Have I overlooked something?The above example _does_ work, but the first should, too! Right?

SaTaN · 10-19-2003, 06:07 AM

This is the miskate you are making

Code:

for ( x = 1 ; x <= argc  ; x++ )
//You used x==argc
{
 ( ... )
}

The for loop should continue until the value of argc has been reached n so the condition should be x<=argc and not x==argc

wuck · 10-19-2003, 10:05 AM

So:

Code:

for ( x = 1 ; !(x == argc) ; x++)

Should work, too?

Hko · 10-19-2003, 10:10 AM

Sure, as well as:

Code:

for (x = 1; x != argc; x++)

though, aesthetically, SaTaN's code is the best of the three.
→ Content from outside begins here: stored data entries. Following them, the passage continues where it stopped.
/-! ## The Laplacian of a word -/

/-- **The Laplacian of an arbitrary word on `SU(N)^d`**: `Δ Re tr W_l (g) = Σ_e Re (ekLapSum e g l 1)` —
the sum over links of the Casimir terms of the letters on that link and of the splitting terms of the
pairs of letters on that link. -/
theorem lap_reTr_ekWordMat (hN : N ≠ 0) (g : PSU (Fin d) N) (l : List (Fin d × Bool)) :
    Lap (fun Q : Cfg (Fin d) N => (ekWordMat l Q).trace.re) (emb g) = ∑ e : Fin d, (ekLapSum e g l 1).re := by
  unfold Lap
  rw [Fintype.sum_prod_type]
  refine Finset.sum_congr rfl fun e _ => ?_
  have h : ∀ α : FrameIdx N, algD (bframe (e, α)) (algD (bframe (e, α))
      (fun Q : Cfg (Fin d) N => (ekWordMat l Q).trace.re)) (emb g) =
        ((1 : Matrix (Fin N) (Fin N) ℂ) * ekWordJet2 g (bframe (e, α)) l 0).trace.re := by
    intro α
    rw [algD_algD_reTr_ekWordMat g (bframe (e, α)) (bframe_conjTranspose (e, α)) l, Matrix.one_mul]
  simp_rw [h]
  rw [← Complex.re_sum, sum_trace_ekWordJet2 hN e g l 1]


/-! ## Words without repeated links are eigenfunctions -/

/-- No letter on the link `e` ⇒ no splitting terms. -/
theorem ekSplitSum_eq_zero_of_not_mem (e : Fin d) (g : PSU (Fin d) N) {l : List (Fin d × Bool)}
    (h : e ∉ l.map Prod.fst) (P M : Matrix (Fin N) (Fin N) ℂ) : ekSplitSum e g l P M = 0 := by
  induction l generalizing P with
  | nil => rfl
  | cons a l ih =>
    rw [List.map_cons, List.mem_cons, not_or] at h
    rw [ekSplitSum_cons, if_neg (fun h' => h.1 h'.symm), zero_add, ih h.2]

/-- For a word whose links are pairwise distinct, the link-`e` Laplacian sum is the single Casimir term
`-(N - 1/N) tr(B W_l)` if `e` occurs in `l`, and `0` otherwise. -/
theorem ekLapSum_of_nodup (e : Fin d) (g : PSU (Fin d) N) {l : List (Fin d × Bool)}
    (hl : (l.map Prod.fst).Nodup) (B : Matrix (Fin N) (Fin N) ℂ) :
    ekLapSum e g l B =
      if e ∈ l.map Prod.fst then -(((N : ℂ) - 1 / N) * (B * ekWordMat l (emb g)).trace) else 0 := by
  induction l generalizing B with
  | nil => simp
  | cons a l ih =>
    rw [List.map_cons, List.nodup_cons] at hl
    rw [ekLapSum_cons, ih hl.2, List.map_cons, ekWordMat_cons]
    by_cases he : a.1 = e
    · -- `e` is the link of the head letter, hence absent from the tail
      have hnot : e ∉ l.map Prod.fst := fun h' => hl.1 (he ▸ h')
      have hmem : e ∈ a.1 :: l.map Prod.fst := List.mem_cons.2 (Or.inl he.symm)
      rw [if_pos he, if_neg hnot, if_pos hmem, ekSplitSum_eq_zero_of_not_mem e g hnot,
        ekSplitSum_eq_zero_of_not_mem e g hnot]
      simp only [mul_zero, neg_zero, ite_self, add_zero, Matrix.mul_assoc]
    · rw [if_neg he, zero_add]
      by_cases hm : e ∈ l.map Prod.fst
      · rw [if_pos hm, if_pos (List.mem_cons.2 (Or.inr hm)), Matrix.mul_assoc]
      · have hnot : e ∉ a.1 :: l.map Prod.fst :=
          fun h' => (List.mem_cons.1 h').elim (fun h1 => he h1.symm) hm
        rw [if_neg hm, if_neg hnot]

/-- **A word with pairwise distinct links is an eigenfunction of the Laplacian**:
`Δ Re tr W_l = -(N - 1/N) · |l| · Re tr W_l` on `SU(N)^d` — no splitting, hence no open-line terms in
its loop equation (e.g. the open line `tr U_μ` itself, or `tr(U_μ U_ν)`, `μ ≠ ν`). -/
theorem lap_reTr_ekWordMat_of_nodup (hN : N ≠ 0) (g : PSU (Fin d) N) {l : List (Fin d × Bool)}
    (hl : (l.map Prod.fst).Nodup) :
    Lap (fun Q : Cfg (Fin d) N => (ekWordMat l Q).trace.re) (emb g) =
      -(((N : ℝ) - 1 / N) * l.length * (ekWordMat l (emb g)).trace.re) := by
  rw [lap_reTr_ekWordMat hN g l]
  simp_rw [ekLapSum_of_nodup _ g hl, Matrix.one_mul]
  have hre : ∀ e : Fin d, (if e ∈ l.map Prod.fst then
      -(((N : ℂ) - 1 / N) * (ekWordMat l (emb g)).trace) else 0).re =
        if e ∈ (l.map Prod.fst).toFinset then -(((N : ℝ) - 1 / N) * (ekWordMat l (emb g)).trace.re) else 0 := by
    intro e
    by_cases hm : e ∈ l.map Prod.fst
    · rw [if_pos hm, if_pos (List.mem_toFinset.2 hm)]
      have hNc : ((N : ℂ) - 1 / N) = (((N : ℝ) - 1 / N : ℝ) : ℂ) := by push_cast; ring
      rw [Complex.neg_re, hNc, Complex.re_ofReal_mul]
    · rw [if_neg hm, if_neg (fun h' => hm (List.mem_toFinset.1 h')), Complex.zero_re]
  simp_rw [hre]
  rw [Finset.sum_ite_mem, Finset.univ_inter, Finset.sum_const, List.toFinset_card_of_nodup hl, List.length_map,
    nsmul_eq_mul]
  ring

/-! ## The loop equation of a general word at finite `N` -/

/-- **The Eguchi–Kawai loop equation for an arbitrary reduced contour at finite `N`** (Schwinger–Dyson
identity of the `SU(N)` single-site measure `w ∏ dV_μ`, `w = e^{-N² b S_R}`, every `d`, `N ≥ 1`, `b`, `l`):
`∫ w · (Σ_e Re ekLapSum e V l 1 + Γ(-N² b S_R, Re tr W_l)) = 0` — the kinetic side (Casimir terms of the
letters + SPLITTING terms of the pairs of letters on a common link, i.e. products of the two
complementary sub-contours, open or closed: Makeenko (14.50)–(14.51)) balances the interaction side. -/
theorem ek_word_loopEquation (hN : N ≠ 0) (b : ℝ) (l : List (Fin d × Bool)) :
    ∫ V : EKConfigSU d N, Literature.Barriers.QuantumFields.ekWeight N b (inclSU V) *
        ((∑ e : Fin d, (ekLapSum e V l 1).re)
          + Gam (ekPot d N b) (fun Q : Cfg (Fin d) N => (ekWordMat l Q).trace.re) (emb V)) ∂(ekHaarSU d N) = 0 := by
  have h0 := integral_exp_mul_genL_eq_zero hN (contDiff_ekPot (d := d) (N := N) b) (contDiff_reTr_ekWordMat l)
  simp only [genL, exp_ekPot_emb, haarPi_eq_ekHaarSU] at h0
  rw [← h0]
  refine integral_congr_ae (ae_of_all _ fun V => ?_)
  simp only [lap_reTr_ekWordMat hN V l]

end Summit.QuantumFields.YangMills.Theorems.EguchiKawaiDirectionLadder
wuck · 10-19-2003, 10:38 AM

Thank you both.

Kurt M. Weber · 10-19-2003, 11:44 AM

Well, they're not quite the same.

Satan's will execute the loop so long as x is less than or equal to argc, while the other two examples will only execute when x is not equal to argc (meaning that when x is equal to argc, the loop will terminate before it goes through).

Hko · 10-19-2003, 04:29 PM

True, but that only makes satan's code the better o the three. Because x is incremented by 1 the result in this case is the same.